Recently, I was tasked with integrating a task queue into a web framework at work. For the purpose of this post, I would like note that I am operating with Python 2.7.5, Flask 0.9, Celery 3.0.21, and RabbitMQ 3.1.3. This post was written using IPython 0.13.2 in an IPython notebook.

Now, I’ve never implemented a task queue before and boy did that ever make this difficult. A quick search result showed that Celery was the main player in the Python task queue arena.

Before diving into the code base at work I set up a virtualenv and followed Celery’s First Steps with Celery tutorial. It was easy, as was the Next Steps tutorial. I would go so far as to say they were too simple.
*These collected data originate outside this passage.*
import Mathlib
import HarnessLib
import Literature.MathematicalPhysics.QuantumLattice.DWaveSourceProofs
import Literature.MathematicalPhysics.QuantumLattice.HubbardGrandCanonicalDensity

/-!
# Route `WeakCouplingBCS` — crux `WcbcsBcsConstruction` (stmt-HubbardSuperconductivity-2010),
# line `lro-seed-kink-bridge`, stub `stub_interactionComparison`

The calibration theorem "the top stairs are free-gas stairs": with
`D(U,h) = dWaveSourceDensity L U μ h` the tracial ground-state `d`-wave pair density of the sourced
grand-canonical Hubbard torus `dWaveSourceTorus L U μ h = H(1,U) - μN - h(Δ_d + Δ_d†)` on `(ℤ/Lℤ)²`,
for `U ≤ U'` and `r > 0`

`D(U, h - r) - (U' - U)/(2r) ≤ D(U', h) ≤ D(U, h + r) + (U' - U)/(2r)`.

Proof (folklore; Koma–Tasaki 1994, §1 for the set-up). Write `E(U,h) = E₀(dWaveSourceTorus L U μ h)`.
(i) `h ↦ E(U,h)` is concave with supergradient `-2L² D(U,h)`:
`(h' - h) · 2L² D(U,h) ≤ E(U,h) - E(U,h')` (`dWaveSourceDensity_mul_le_groundEnergy_drop`).
(ii) The interaction sandwich for the SOURCED Hamiltonians: the sources cancel in the difference,
`dWaveSourceTorus L U' μ h - dWaveSourceTorus L U μ h = (U' - U) Σ_x n_{x↑} n_{x↓}`, and
`0 ≤ Σ_x n_{x↑} n_{x↓} ≤ |Λ| = L²` as operators, so by Loewner monotonicity of the ground energy
`E(U,h) ≤ E(U',h) ≤ E(U,h) + (U' - U) L²`.
(iii) Chain (i) at coupling `U'` between `h` and `h ∓ r` with (ii) and (i) at coupling `U` between
`h ∓ r` and `h`, and divide by `2rL² > 0`.
-/

noncomputable section

set_option linter.dupNamespace false

namespace Summit.HubbardSuperconductivity.HubbardSuperconductivity.Theorems

open Literature.MathematicalPhysics.QuantumLattice Literature.Probability.LatticeModels Matrix Filter
open scoped Matrix.Norms.L2Operator ComplexOrder Topology

/-- **The sources cancel**: the sourced torus Hamiltonians at couplings `U'` and `U` differ by the
interaction alone, `H_{U',h} - H_{U,h} = (U' - U) Σ_x n_{x↑} n_{x↓}`. [folklore] -/
theorem dWaveSourceTorus_sub_dWaveSourceTorus_coupling (L : ℕ) [NeZero L] (U U' μ h : ℝ) :
    dWaveSourceTorus L U' μ h - dWaveSourceTorus L U μ h =
      ((U' - U : ℝ) : ℂ) • ∑ x : FermionTorus 2 L, numberOp x 0 * numberOp x 1 := by
  rw [dWaveSourceTorus_eq, dWaveSourceTorus_eq, sub_sub_sub_cancel_right]
  exact hamiltonianWith_sub_hamiltonianWith (fermionTorusGraph 2 L) 1 U U' μ

/-- **The sourced ground energy is non-decreasing in the repulsion**:
`U ≤ U' ⇒ E₀(H_{U,h}) ≤ E₀(H_{U',h})` (`Σ_x n_{x↑} n_{x↓} ≥ 0`, Loewner monotonicity).
[cite: KomaTasaki1994, §1] -/
theorem groundEnergy_dWaveSourceTorus_mono_coupling (L : ℕ) [NeZero L] (μ h : ℝ) {U U' : ℝ}
    (hU : U ≤ U') :
    (dWaveSourceTorus L U μ h).groundEnergy ≤ (dWaveSourceTorus L U' μ h).groundEnergy := by
  refine groundEnergy_mono_of_posSemidef_sub
    (dWaveSourceTorus_isHermitian L (isHermitian_hubbardTorusWith L 1 U μ) h)
    (dWaveSourceTorus_isHermitian L (isHermitian_hubbardTorusWith L 1 U' μ) h) ?_
  rw [dWaveSourceTorus_sub_dWaveSourceTorus_coupling]
  exact (posSemidef_sum_numberOp_mul_numberOp (Λ := FermionTorus 2 L)).smul
    (Complex.zero_le_real.2 (sub_nonneg.2 hU))

/-- **… and moves by at most `(U' - U) L²`**: `E₀(H_{U',h}) ≤ E₀(H_{U,h}) + (U' - U) L²` for
`U ≤ U'` (`Σ_x n_{x↑} n_{x↓} ≤ |Λ| = L²`). [cite: KomaTasaki1994, §1] -/
theorem groundEnergy_dWaveSourceTorus_le_add_coupling (L : ℕ) [NeZero L] (μ h : ℝ) {U U' : ℝ}
    (hU : U ≤ U') :
    (dWaveSourceTorus L U' μ h).groundEnergy ≤
      (dWaveSourceTorus L U μ h).groundEnergy + (U' - U) * (L : ℝ) ^ 2 := by
  have key : (dWaveSourceTorus L U' μ h).groundEnergy ≤
      (dWaveSourceTorus L U μ h).groundEnergy + (U' - U) * Fintype.card (FermionTorus 2 L) := by
    refine groundEnergy_le_add_of_sub_le_smul
      (dWaveSourceTorus_isHermitian L (isHermitian_hubbardTorusWith L 1 U μ) h)
      (dWaveSourceTorus_isHermitian L (isHermitian_hubbardTorusWith L 1 U' μ) h) ?_
    rw [dWaveSourceTorus_sub_dWaveSourceTorus_coupling]
    have := (posSemidef_card_sub_sum_numberOp_mul_numberOp (Λ := FermionTorus 2 L)).smul
      (Complex.zero_le_real.2 (sub_nonneg.2 hU))
    rw [smul_sub, smul_smul, ← Complex.ofReal_natCast, ← Complex.ofReal_mul] at this
    -- the two sides differ only in the `DecidableEq` instance carried by `1`
    convert this
  rw [card_fermionTorus 2] at key
  push_cast at key
  exact key

/-- **Stub `stub_interactionComparison`** of the line `lro-seed-kink-bridge` (crux
`WcbcsBcsConstruction`): the sourced `d`-wave pair density at coupling `U'` is sandwiched by the one
at any smaller coupling `U ≤ U'` at sources shifted by `∓ r`, up to `(U' - U)/(2r)`:
`D(U, h - r) - (U' - U)/(2r) ≤ D(U', h) ≤ D(U, h + r) + (U' - U)/(2r)` for every `L`, `μ`, real `h`
and `r > 0` (supergradient inequality of the concave sourced ground energy + the interaction
sandwich `E(U,h) ≤ E(U',h) ≤ E(U,h) + (U' - U)L²`). [cite: KomaTasaki1994, §1] -/
theorem stub_interactionComparison :
    ∀ (L : ℕ) [NeZero L] (U U' μ h r : ℝ), U ≤ U' → 0 < r →
      dWaveSourceDensity L U μ (h - r) - (U' - U) / (2 * r) ≤ dWaveSourceDensity L U' μ h ∧
      dWaveSourceDensity L U' μ h ≤ dWaveSourceDensity L U μ (h + r) + (U' - U) / (2 * r) := by
  intro L _ U U' μ h r hU hr
  have hL := cast_sq_pos_of_neZero L
  have h2rL : (0 : ℝ) < 2 * r * (L : ℝ) ^ 2 := by positivity
  have hc : (U' - U) / (2 * r) * (2 * r * (L : ℝ) ^ 2) = (U' - U) * (L : ℝ) ^ 2 := by
    field_simp
  -- (i) the supergradient inequalities at couplings `U'` and `U`
  have i1 := dWaveSourceDensity_mul_le_groundEnergy_drop (L := L) U' μ h (h - r)
  have i2 := dWaveSourceDensity_mul_le_groundEnergy_drop (L := L) U μ (h - r) h
  have i3 := dWaveSourceDensity_mul_le_groundEnergy_drop (L := L) U' μ h (h + r)
  have i4 := dWaveSourceDensity_mul_le_groundEnergy_drop (L := L) U μ (h + r) h
  -- (ii) the interaction sandwich for the sourced Hamiltonians
  have s1 := groundEnergy_dWaveSourceTorus_mono_coupling L μ (h - r) hU
  have s2 := groundEnergy_dWaveSourceTorus_le_add_coupling L μ h hU
  have s3 := groundEnergy_dWaveSourceTorus_mono_coupling L μ (h + r) hU
  constructor
  · refine le_of_mul_le_mul_right ?_ h2rL
    rw [sub_mul, hc]
    linarith
  · refine le_of_mul_le_mul_right ?_ h2rL
    rw [add_mul, hc]
    linarith

end Summit.HubbardSuperconductivity.HubbardSuperconductivity.Theorems

end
When I went to apply my freshly earned skills to my code base I ran into a series of walls. Unfortunately, I didn’t have any luck pinging either Celery’s irc channel #celery or their Google group.

But, eventually I figured it out. I’m writing this so that you will (hopefully) avoid similar frustrations. Enjoy!

Picking a Broker

Celery requires a message broker. This broker acts a middleman sending and receiving messages to Celery workers who in turn process tasks as they receive them.

Celery recommends using RabbitMQ. I opted for this as my knowledge in this area is limited and assumed they would likely have the most thorough and robust documentation for it.

Installing RabbitMQ in Ubuntu is easy:

    $ sudo apt-get install rabbitmq-server

Installing it on a mac was also rather simple:

    $ brew update
    $ brew install rabbitmq

    # update your path in ~/.bash_profile or .profile with
    PATH=$PATH:usr/local/sbin

Note: A co-worker ran into issues installing RabbitMQ via homebrew. To resolve this he followed the standalone mac installation instructions here.

Once installed, starting the server is as simple as:

    $ rabbitmq-server
    # or you can start in the background with
    $ rabbitmq-server -detached

And you can stop it with:

    $ rabbitmqctl stop

Installing Celery

Installing Celery was very simple. From within your virtualenv (you should be using virtual environments!):

    $ pip install celery

Setting up Celery config, Celery daemon, and adding ‘tasks’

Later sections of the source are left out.